Pada hari pertama semua terdiam. Meditasi mereka telah dimulai dengan penuh keberuntungan, tetapi ketika malam tiba dan lampu minyak semakin redup, salah seorang murid tidak dapat tidak berseru kepada seorang pelayan: "Perbaiki lampu-lampu itu."
Murid kedua terkejut mendengar yang pertama berbicara. "Kita tidak seharusnya mengatakan sepatah kata pun, " katanya. "Kalian berdua bodoh. Mengapa Anda berbicara? "Tanya yang ketiga.
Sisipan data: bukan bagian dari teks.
/-- The pairing may be summed over any finite set of exponents containing the support of `f`. [folklore] -/
theorem cpair_eq_sum_of_subset_left {f g : MvPolynomial σ ℂ} {S : Finset (σ →₀ ℕ)} (hf : f.support ⊆ S) :
    cpair f g = ∑ α ∈ S, coeff α f * coeff α g := by
  classical
  rw [show cpair f g = ∑ α ∈ S ∪ g.support, coeff α f * coeff α g from
    Finset.sum_subset Finset.subset_union_right fun α _ hα => by rw [notMem_support_iff.1 hα, mul_zero]]
  exact (Finset.sum_subset Finset.subset_union_left fun α _ hα => by
    rw [notMem_support_iff.1 fun h => hα (hf h), zero_mul]).symm

/-- Symmetry. [folklore] -/
theorem cpair_comm (f g : MvPolynomial σ ℂ) : cpair f g = cpair g f := by
  rw [cpair_eq_sum_of_subset_left (subset_refl f.support)]
  exact Finset.sum_congr rfl fun α _ => mul_comm _ _

/-- `⟨f, 0⟩ = 0`. [folklore] -/
theorem cpair_zero_right (f : MvPolynomial σ ℂ) : cpair f 0 = 0 := by simp [cpair]

/-- Homogeneity on the left. [folklore] -/
theorem cpair_smul_left (c : ℂ) (f g : MvPolynomial σ ℂ) : cpair (c • f) g = c * cpair f g := by
  simp only [cpair, coeff_smul, smul_eq_mul, mul_assoc, Finset.mul_sum]

/-- Finite sums on the left. [folklore] -/
theorem cpair_sum_left {ι : Type*} (s : Finset ι) (f : ι → MvPolynomial σ ℂ) (g : MvPolynomial σ ℂ) :
    cpair (∑ i ∈ s, f i) g = ∑ i ∈ s, cpair (f i) g := by
  simp only [cpair, coeff_sum, Finset.sum_mul]
  exact Finset.sum_comm

/-- Weighted finite sums on the right. [folklore] -/
theorem cpair_sum_smul_right {ι : Type*} (s : Finset ι) (c : ι → ℂ) (f : MvPolynomial σ ℂ)
    (g : ι → MvPolynomial σ ℂ) : cpair f (∑ i ∈ s, c i • g i) = ∑ i ∈ s, c i * cpair f (g i) := by
  rw [cpair_comm, cpair_sum_left]
  exact Finset.sum_congr rfl fun i _ => by rw [cpair_smul_left, cpair_comm]

/-- A non-zero pairing has a common monomial. [folklore] -/
theorem exists_coeff_ne_zero_of_cpair_ne_zero {f g : MvPolynomial σ ℂ} (h : cpair f g ≠ 0) :
    ∃ α : σ →₀ ℕ, coeff α f ≠ 0 ∧ coeff α g ≠ 0 := by
  obtain ⟨α, -, hα⟩ := Finset.exists_ne_zero_of_sum_ne_zero h
  exact ⟨α, left_ne_zero_of_mul hα, right_ne_zero_of_mul hα⟩

/-- Invariance under a simultaneous relabelling of the variables. [folklore] -/
theorem cpair_rename_rename {σ' : Type*} (e : σ ≃ σ') (f g : MvPolynomial σ ℂ) :
    cpair (rename e f) (rename e g) = cpair f g := by
  classical
  unfold cpair
  rw [support_rename_of_injective e.injective, Finset.sum_image fun α _ β _ h => Finsupp.mapDomain_injective e.injective h]
  exact Finset.sum_congr rfl fun α _ => by rw [coeff_rename_mapDomain _ e.injective, coeff_rename_mapDomain _ e.injective]

/-- Adjoint form: `⟨e⁻¹·f, g⟩ = ⟨f, e·g⟩`. [folklore] -/
theorem cpair_rename_symm_left (e : σ ≃ σ) (f g : MvPolynomial σ ℂ) :
    cpair (rename e.symm f) g = cpair f (rename e g) := by
  rw [← cpair_rename_rename e (rename e.symm f) g, rename_rename, e.self_comp_symm, rename_id_apply]

end Pairing

/-! ## §2 The bridge: square-free coefficients of a weighted relabelling are pairings with products of fibre forms -/

section Bridge

variable {σ τ : Type*} [Fintype σ] [DecidableEq σ] [DecidableEq τ] (κ : σ → τ) (w : σ → ℂ)

omit [Fintype σ] [DecidableEq σ] in
/-- `(κ_* β)(k) = ∑_{x ∈ supp β, κ x = k} β x`. [folklore] -/
theorem mapDomain_apply_eq_sum (β : σ →₀ ℕ) (k : τ) : Finsupp.mapDomain κ β k = ∑ x ∈ β.support with κ x = k, β x := by
  show (∑ x ∈ β.support, Finsupp.single (κ x) (β x)) k = _
  rw [Finsupp.finsetSum_apply, Finset.sum_filter]
  exact Finset.sum_congr rfl fun x _ => by rw [Finsupp.single_apply]

omit [Fintype σ] [DecidableEq σ] [DecidableEq τ] in
/-- The weighted relabelling `x ↦ w_x · z_{κ x}` on monomials: `x^β ↦ w^β z^{κ_* β}`. [folklore] -/
theorem aeval_C_mul_X_monomial (β : σ →₀ ℕ) (a : ℂ) :
    aeval (fun x => C (w x) * X (κ x)) (monomial β a) =
      C (a * β.prod fun x n => w x ^ n) * monomial (Finsupp.mapDomain κ β) 1 := by
  have hX : (β.prod fun x n => (X (κ x) : MvPolynomial τ ℂ) ^ n) = monomial (Finsupp.mapDomain κ β) 1 := by
    rw [monomial_eq, C_1, one_mul,
      Finsupp.prod_mapDomain_index (h := fun k n => X k ^ n) (fun _ => pow_zero _) (fun _ _ _ => pow_add _ _ _)]
  rw [aeval_monomial, algebraMap_eq, ← hX, map_mul, mul_assoc]
  congr 1
  simp only [Finsupp.prod]
  rw [map_prod, ← Finset.prod_mul_distrib]
  exact Finset.prod_congr rfl fun x _ => by rw [map_pow, mul_pow]
namespace Summit.Ventures.CertifiedManyBodySolver.Observables

open Summit.Ventures.CertifiedManyBodySolver.Certificates Summit.Ventures.CertifiedManyBodySolver.Downfold
open Literature.MathematicalPhysics.QuantumLattice Literature.MathematicalPhysics.QuantumLattice.ThermodynamicLimit
open Literature.MathematicalPhysics.QuantumLattice.InfVolFermionState Set Filter

/-- **`(≤ 1/4 | ≥ 1)` IN THE FIELD, `T = 0`: segment E3 `t′ ∈ [-9 / 20, -2 / 5] × U ∈ [79 / 25, 83 / 25]`, every `|h| ≤ 1/5·t`** (`≈ 1520 T` at `t = 0.44 eV`;
cap = the PROVED kernel FULLY-POLARISED band cap `polHalf_m45m40` (one spin species at density `1 / 2`, `U`-independent; no claim node) at filling `1 / 2`, field cost `1/5·1 / 2 = 0.1000` against the column margins `U = 79 / 25`: M 0.1269∣0.1015; `U = 83 / 25`: M 0.1353∣0.1100; `n = 1` columns `lu45_n1_law_U79o25_m45m40` ∣ `lu45_n1_law_U83o25_m45m40` BY NAME):
no `(≤ 1/4 ∣ ≥ 1)` mixture of translation-invariant states is a ground state of `H(1,s,U) − h·(N↑ − N↓)` at its filling. [cite: Israel1979, Thm. I.2.4] [cite: Griffiths1964, Appendix] [cite: EmeryKivelsonLin1990, pp. 475–476] -/
theorem yeH_1o4_E3_79o25to83o25_h1o5 (hsXA2 : ∀ m : ℝ, 0 ≤ m → m < 2 → (((-5702960828472302874806083/1888946593147858085478400 : ℚ)) : ℝ) + (((2081243748641/1099511627776 : ℚ)) : ℝ) * m ≤ energyDensityTT' 1 (51/100) (16/5) m) (h344 : cert_r344_hubSQ_hanK7_U2_r5_e0_so4blk) (h497 : cert_r497_hubSQ_hanK7R6_U4_r5_e4_so4blk) (hK5p50n1 : ((-507860049846727520828011/604462909807314587353088 : ℚ) : ℝ) ≤ energyDensityTT' 1 (1 / 2) 5 1)
    {s : ℝ} (hs : s ∈ Icc (-9 / 20 : ℝ) (-2 / 5)) {U : ℝ} (hU : U ∈ Icc (79 / 25 : ℝ) (83 / 25))
    {hz : ℝ} (hh : |hz| ≤ 1 / 5)
    {ω₁ ω₂ : InfVolFermionState 2} (h₁ : ω₁.IsTranslationInvariant) (h₂ : ω₂.IsTranslationInvariant)
    (hρ₁ : 0 < ω₁.density) (hρ₁' : ω₁.density ≤ 1 / 4) (hρ₂ : 1 ≤ ω₂.density) (hρ₂' : ω₂.density < 2)
    {lam : ℝ} (hl0 : 0 < lam) (hl1 : lam < 1) :
    (gcInteractionTT' 1 s U 0 hz).tiGroundEnergyDensityAt 1 (mix lam hl0.le hl1.le ω₁ ω₂).density <
      (mix lam hl0.le hl1.le ω₁ ω₂).meanEnergy (gcInteractionTT' 1 s U 0 hz) 1 := by
  refine psH_not_fieldGroundState_mix_on_cell_of_columns_tcap 1 (s₁ := -9 / 20) (s₂ := -2 / 5) (U₁ := 79 / 25) (U₂ := 83 / 25)
    (n₁ := 1 / 4) (n₂ := 1) (a := 2 / 3) (b := 1 / 3) (c₀ := ((-783673/1000000 : ℚ) : ℝ)) (cs := ((1487793/10000000 : ℚ) : ℝ)) (c₁ := ((0 : ℚ) : ℝ)) (h₀ := 1 / 5)
    (by norm_num) (by norm_num) (by norm_num) (by norm_num) (by norm_num) (by norm_num) (by norm_num) (by norm_num)
    (polHalf_m45m40_tcap_on_cell (by norm_num) (by norm_num) (by norm_num) (by norm_num))
    (fun s hs => lu45_n1_law_U79o25_m45m40 hsXA2 h344 h497 s ⟨hs.1.trans' (by norm_num), hs.2.trans (by norm_num)⟩)
    (fun s hs => lu45_n1_law_U83o25_m45m40 hsXA2 h344 h497 hK5p50n1 s ⟨hs.1.trans' (by norm_num), hs.2.trans (by norm_num)⟩)
    (fun s hs U hU => floor_on_cell_of_tPrime_end_rows 1 (n := 1 / 4) (by norm_num) (by norm_num) (by norm_num)
      (fun _ hU' => fermiSeaTangentRow_tPrime_neg_nine_div_twenty_at_one_div_four hU' (by norm_num) (by norm_num)) (fun _ hU' => fermiSeaTangentRow_tPrime_neg_two_div_five_at_one_div_four hU' (by norm_num) (by norm_num)) s ⟨hs.1.trans' (by norm_num), hs.2.trans (by norm_num)⟩ U (by linarith [hU.1]))
    hh ?_ ?_ hs hU h₁ h₂ hρ₁ hρ₁' hρ₂ hρ₂' hl0 hl1
  · intro s hs; obtain ⟨h1, h2⟩ := hs; push_cast; norm_num; nlinarith [h1, h2]
  · intro s hs; obtain ⟨h1, h2⟩ := hs; push_cast; norm_num; nlinarith [h1, h2]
"Saya satu-satunya yang belum berbicara, " simpul siswa keempat.
Jangan terlalu cepat menilai orang lain. Kemungkinannya, Anda sendiri bukan pelancong yang sempurna.
9. Pikiran Batu
Hogen, seorang guru Zen China, tinggal sendirian di sebuah kuil kecil di negara itu. Suatu hari empat biksu yang bepergian muncul dan bertanya apakah mereka bisa menyalakan api di halaman rumahnya untuk menghangatkan diri.
Ketika mereka sedang membangun api, Hogen mendengar mereka berdebat tentang subjektivitas dan objektivitas. Dia bergabung dengan mereka dan berkata: “Ada batu besar. Apakah Anda menganggapnya ada di dalam atau di luar pikiran Anda?"
Salah satu bhikkhu menjawab: "Dari sudut pandang Buddha semuanya adalah objektifikasi pikiran, jadi saya akan mengatakan bahwa batu itu ada di dalam pikiran saya."
"Kepalamu pasti terasa sangat berat, " kata Hogen, "jika kamu membawa batu seperti itu di pikiranmu."
Dengan semua orang melompat pada kereta tarik hukum tarik-menarik (Rahasia siapa pun?) Mudah untuk percaya bahwa kenyataan adalah ilusi, dan bahwa Anda sudah memahami semuanya. Mungkin … tapi jangan lupa Anda masih manusia.
10. Waktu untuk Mati
Ikkyu, guru Zen, sangat pintar bahkan sebagai anak laki-laki. Gurunya memiliki cangkir teh yang berharga, barang antik yang langka. Ikkyu kebetulan memecahkan cangkir ini dan sangat bingung. Mendengar jejak gurunya, dia memegang potongan-potongan cangkir di belakangnya. Ketika tuannya muncul, Ikkyu bertanya: "Mengapa orang harus mati?"
"Ini wajar, " pria tua itu menjelaskan. "Semuanya harus mati dan hidup begitu lama."
Ikkyu, yang memproduksi cangkir yang hancur, menambahkan: "Sudah waktunya gelasmu mati."
Setiap perjalanan, bahkan yang Anda ingin bertahan selamanya, pasti akan berakhir. Itu tidak tragis … itu hidup. Jangan takut untuk menerima ketika tiba saatnya bagi perjalanan Anda untuk mati.